Furthermore, even when compared to the industry, which has been shrinking its earnings at a rate of 6.7% over the last few years, we found that Yinchuan Xinhua Commercial (Group)'s performance is pretty disappointing, as it suggests that the company has been shrunk its earnings at a rate faster than the industry.

past-earnings-growth
SHSE:600785 Past Earnings Growth March 20th 2024

The basis for attaching value to a company is, to a great extent, tied to its earnings growth. What investors need to determine next is if the expected earnings growth, or the lack of it, is already built into the share price. By doing so, they will have an idea if the stock is headed into clear blue waters or if swampy waters await. If you're wondering about Yinchuan Xinhua Commercial (Group)'s's valuation, check out this gauge of its price-to-earnings ratio, as compared to its industry.

Is Yinchuan Xinhua Commercial (Group) Using Its Retained Earnings Effectively?

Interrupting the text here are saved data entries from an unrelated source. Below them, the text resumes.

/-
Copyright (c) 2026 the pub-hodgecm-mathlib formalisation cell (harness21).  Prover seat hodgecm-mathlib-K2Liu-p09 (g6): Track B «K2-LIT»,
hLiu418 = stmt-HodgeConjecture-24832; LEAD F0P6-plan RULING M-158d «A7-val road (σ)», file V8f (the `K′`-invariant witness of the (A4″-KR) assembly).
-/
import Summits.HodgeConjecture.HodgeConjecture.Theorems.K2LiuSWSectionKPrimeAverage   -- ★ (A4-avg): open stabilisers, finite orbits of `𝒮(F^ι)`, orbit averages
import HarnessLib

/-!
# Crux `HLiu418`, road `K2_Liu`, organ A7-val, file V8f: A `K′`-INVARIANT SCHWARTZ FUNCTION ON WHICH A FUNCTIONAL WITH NON-NEGATIVE ORBIT VALUES IS NON-ZERO

Cell `hodgecm-mathlib`, crux item hLiu418 = `stmt-HodgeConjecture-24832`; squad K2 ∕ K2Liu; prover K2Liu-p09 (g6), organ lead A7-val.  THEOREMS ONLY; lane
`--supports stmt-HodgeConjecture-24832` (count-neutral helper).  GENERIC (any non-archimedean local field `F`, any compact `K′ ≤ G` acting linearly and
pointwise-continuously on `F^ι`): the binder `hBne` of ★ V8c∕V8e (`∃ Φ₁` `K′`-invariant with `B Φ₁ 1 ≠ 0`) from ONE test function `Φ` whose whole
`K′`-orbit has values of non-negative real part under the functional and whose own value has positive real part — at the instance `Φ = 𝟙_{box}`,
`B Ψ 1 = (r_v Ψ)(0) = ∫ Ψ(θ_v⁻¹(0 ⊔ 0 ⊔ a)) dμ_v(a) ≥ 0` on indicators and `> 0` on the box itself (★ β-2 `krFun_indicator_pi`).
* `exists_invariant_apply_ne_zero` — the finite orbit average `Φ₁ = [K′:S]⁻¹ Σ_{q ∈ K′∕S} Φ ∘ ρ(q̃)⁻¹` over the open stabiliser `S` of `Φ` (★ (A4-avg)
  `exists_isOpen_subgroup_finite_quotient_leviOp`) is `K′`-invariant (★ `apply_orbitAverage_eq`) and `re ℓ(Φ₁) ≥ [K′:S]⁻¹ re ℓ(Φ) > 0`.
HONEST LABEL.  `HC_CM` is proved only modulo the 7 printed citations (2 remaining named inputs: hLiu418 = `stmt-HodgeConjecture-24832`,
h413 = `stmt-HodgeConjecture-24833`) until rung 0 closes.

## References
* [BernsteinZelevinsky1976] I. N. Bernstein, A. V. Zelevinsky, Russian Math. Surveys 31 (1976), §2 (smooth vectors, finite orbits under compact open subgroups).
* [MoeglinVignerasWaldspurger1987] C. Mœglin, M.-F. Vignéras, J.-L. Waldspurger, LNM 1291, Chap. 2 II.8.
* [GanQiuTakeda2014] W. T. Gan, Y. Qiu, S. Takeda, Invent. Math. 198 (2014), §2.7–2.8.
-/

set_option autoImplicit false
set_option linter.dupNamespace false -- the mandated namespace repeats `HodgeConjecture.HodgeConjecture`

noncomputable section

open scoped Classical
open Topology
open Literature.NumberTheory.Automorphic Literature.RepresentationTheory.HeisenbergGroup
open Summit.HodgeConjecture.HodgeConjecture.Cruxes.HLiu418.F0LD1OrbitAverageFixed
open Summit.HodgeConjecture.HodgeConjecture.Cruxes.HLiu418.K2LiuSWSectionKPrimeAverage

namespace Summit.HodgeConjecture.HodgeConjecture.Cruxes.HLiu418.K2LiuA7ValueKPrimeWitness

variable {F : Type*} [Field F] [ValuativeRel F] [TopologicalSpace F] [IsNonarchimedeanLocalField F]
  {ι : Type*} [Fintype ι] [DecidableEq ι]
  {G : Type*} [Group G] [TopologicalSpace G] [IsTopologicalGroup G]

/-- **A `K′`-INVARIANT VECTOR ON WHICH `ℓ` IS NON-ZERO**, from one `Φ ∈ 𝒮(F^ι)` with `re ℓ(Φ ∘ ρ(k)⁻¹) ≥ 0` for all `k ∈ K′` and `re ℓ(Φ) > 0` (`K′` compact,
`ρ` pointwise continuous): the finite orbit average of `Φ` over its open stabiliser in `K′`. [cite: BernsteinZelevinsky1976, §2] [cite: GanQiuTakeda2014, §2.7–2.8] -/
theorem exists_invariant_apply_ne_zero (K' : Subgroup G) (hK' : IsCompact (K' : Set G)) (ρ : G →* ((ι → F) ≃ₗ[F] (ι → F)))
    (hρ : ∀ u, Continuous fun g : G => ρ g u) (hc : ∀ g, Continuous (ρ g)) (hc' : ∀ g, Continuous (ρ g).symm)
    (ℓ : SchwartzBruhat (ι → F) →ₗ[ℂ] ℂ) (Φ : SchwartzBruhat (ι → F))
    (hre : ∀ k ∈ K', 0 ≤ (ℓ (leviEquivSB (ρ k) (hc k) (hc' k) Φ)).re) (hpos : 0 < (ℓ Φ).re) :
    ∃ Φ₁ : SchwartzBruhat (ι → F), (∀ k ∈ K', leviOp (ρ k) (Φ₁ : (ι → F) → ℂ) = Φ₁) ∧ ℓ Φ₁ ≠ 0 := by
  haveI : CompactSpace ↥K' := isCompact_iff_compactSpace.1 hK'
  -- the action of `K′` on `𝒮(F^ι)` as a representation
  let π : Representation ℂ ↥K' (SchwartzBruhat (ι → F)) :=
    { toFun := fun k => (leviEquivSB (ρ (k : G)) (hc _) (hc' _)).toLinearMap
      map_one' := by
        apply LinearMap.ext; intro Ψ; apply Subtype.ext
        rw [LinearEquiv.coe_coe, coe_leviEquivSB, OneMemClass.coe_one, map_one, leviOp_one]; rfl
      map_mul' := fun a b => by
        apply LinearMap.ext; intro Ψ; apply Subtype.ext
        simp only [LinearEquiv.coe_coe, coe_leviEquivSB, Module.End.mul_apply]
        rw [Subgroup.coe_mul, map_mul, leviOp_mul, LinearEquiv.mul_apply] }
  have hπ : ∀ (k : ↥K') (Ψ : SchwartzBruhat (ι → F)), π k Ψ = leviEquivSB (ρ (k : G)) (hc _) (hc' _) Ψ := fun _ _ => rfl
  -- the open stabiliser of `Φ` in `K′`, of finite index
  obtain ⟨S, -, hSf, hS⟩ := exists_isOpen_subgroup_finite_quotient_leviOp (ρ.comp K'.subtype)
    (fun u => (hρ u).comp continuous_subtype_val) Φ
  letI : Fintype (↥K' ⧸ S) := Fintype.ofFinite _
  have hSπ : ∀ s ∈ S, π s Φ = Φ := fun s hs => Subtype.ext (by rw [hπ, coe_leviEquivSB]; exact (hS s).1 hs)
  -- the orbit average
  refine ⟨((Fintype.card (↥K' ⧸ S) : ℂ)⁻¹) • ∑ q : ↥K' ⧸ S, π q.out Φ, fun k hk => ?_, ?_⟩
  · have h1 := apply_orbitAverage_eq π S hSπ ((Fintype.card (↥K' ⧸ S) : ℂ)⁻¹) ⟨k, hk⟩
    rw [hπ] at h1
    have h2 := congrArg (fun Ψ : SchwartzBruhat (ι → F) => (Ψ : (ι → F) → ℂ)) h1
    simpa only [coe_leviEquivSB] using h2
  · -- `re ℓ(Φ₁) = [K′:S]⁻¹ Σ_q re ℓ(π q̃ Φ) ≥ [K′:S]⁻¹ re ℓ(Φ) > 0`
    intro h0
    have hcard : (0 : ℝ) < Fintype.card (↥K' ⧸ S) := by exact_mod_cast Fintype.card_pos_iff.2 ⟨((1 : ↥K') : ↥K' ⧸ S)⟩
    have hsum : (ℓ (∑ q : ↥K' ⧸ S, π q.out Φ)).re = ∑ q : ↥K' ⧸ S, (ℓ (π q.out Φ)).re := by
      rw [map_sum, Complex.re_sum]
    have hq : ∀ q : ↥K' ⧸ S, 0 ≤ (ℓ (π q.out Φ)).re := fun q => by rw [hπ]; exact hre _ q.out.2
    -- the class of `1` contributes `re ℓ(Φ)`
    obtain ⟨s, hs⟩ := QuotientGroup.mk_out_eq_mul S (1 : ↥K')
    have hone : π ((QuotientGroup.mk (1 : ↥K') : ↥K' ⧸ S).out) Φ = Φ := by
      rw [hs, one_mul, hSπ _ s.2]
    have hge : (ℓ Φ).re ≤ ∑ q : ↥K' ⧸ S, (ℓ (π q.out Φ)).re := by
      have := Finset.single_le_sum (fun q _ => hq q) (Finset.mem_univ (QuotientGroup.mk (1 : ↥K') : ↥K' ⧸ S))
      rwa [hone] at this
    have hre0 : (ℓ (((Fintype.card (↥K' ⧸ S) : ℂ)⁻¹) • ∑ q : ↥K' ⧸ S, π q.out Φ)).re = 0 := by rw [h0, Complex.zero_re]
    rw [map_smul, smul_eq_mul, Complex.mul_re, hsum, ← Complex.ofReal_natCast, ← Complex.ofReal_inv, Complex.ofReal_re, Complex.ofReal_im,
      zero_mul, sub_zero] at hre0
    have : 0 < ((Fintype.card (↥K' ⧸ S) : ℝ))⁻¹ * ∑ q : ↥K' ⧸ S, (ℓ (π q.out Φ)).re :=
      mul_pos (inv_pos.2 hcard) (lt_of_lt_of_le hpos hge)
    exact this.ne' hre0

end Summit.HodgeConjecture.HodgeConjecture.Cruxes.HLiu418.K2LiuA7ValueKPrimeWitness

end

Yinchuan Xinhua Commercial (Group)'s low three-year median payout ratio of 21% (implying that it retains the remaining 79% of its profits) comes as a surprise when you pair it with the shrinking earnings. This typically shouldn't be the case when a company is retaining most of its earnings. So there might be other factors at play here which could potentially be hampering growth. For instance, the business has faced some headwinds.

In addition, Yinchuan Xinhua Commercial (Group) has been paying dividends over a period of at least ten years suggesting that keeping up dividend payments is way more important to the management even if it comes at the cost of business growth.

Conclusion

On the whole, we feel that the performance shown by Yinchuan Xinhua Commercial (Group) can be open to many interpretations. Even though it appears to be retaining most of its profits, given the low ROE, investors may not be benefitting from all that reinvestment after all. The low earnings growth suggests our theory correct. Having said that, looking at current analyst estimates, we found that the company's earnings growth rate is expected to see a huge improvement. To know more about the company's future earnings growth forecasts take a look at this free report on analyst forecasts for the company to find out more.

Have feedback on this article? Concerned about the content? Get in touch with us directly. Alternatively, email editorial-team (at) simplywallst.com.
This article by Simply Wall St is general in nature. We provide commentary based on historical data and analyst forecasts only using an unbiased methodology and our articles are not intended to be financial advice. It does not constitute a recommendation to buy or sell any stock, and does not take account of your objectives, or your financial situation. We aim to bring you long-term focused analysis driven by fundamental data. Note that our analysis may not factor in the latest price-sensitive company announcements or qualitative material. Simply Wall St has no position in any stocks mentioned.

The above content is for informational or educational purposes only and does not constitute any investment advice related to Futu. Although we strive to ensure the truthfulness, accuracy, and originality of all such content, we cannot guarantee it.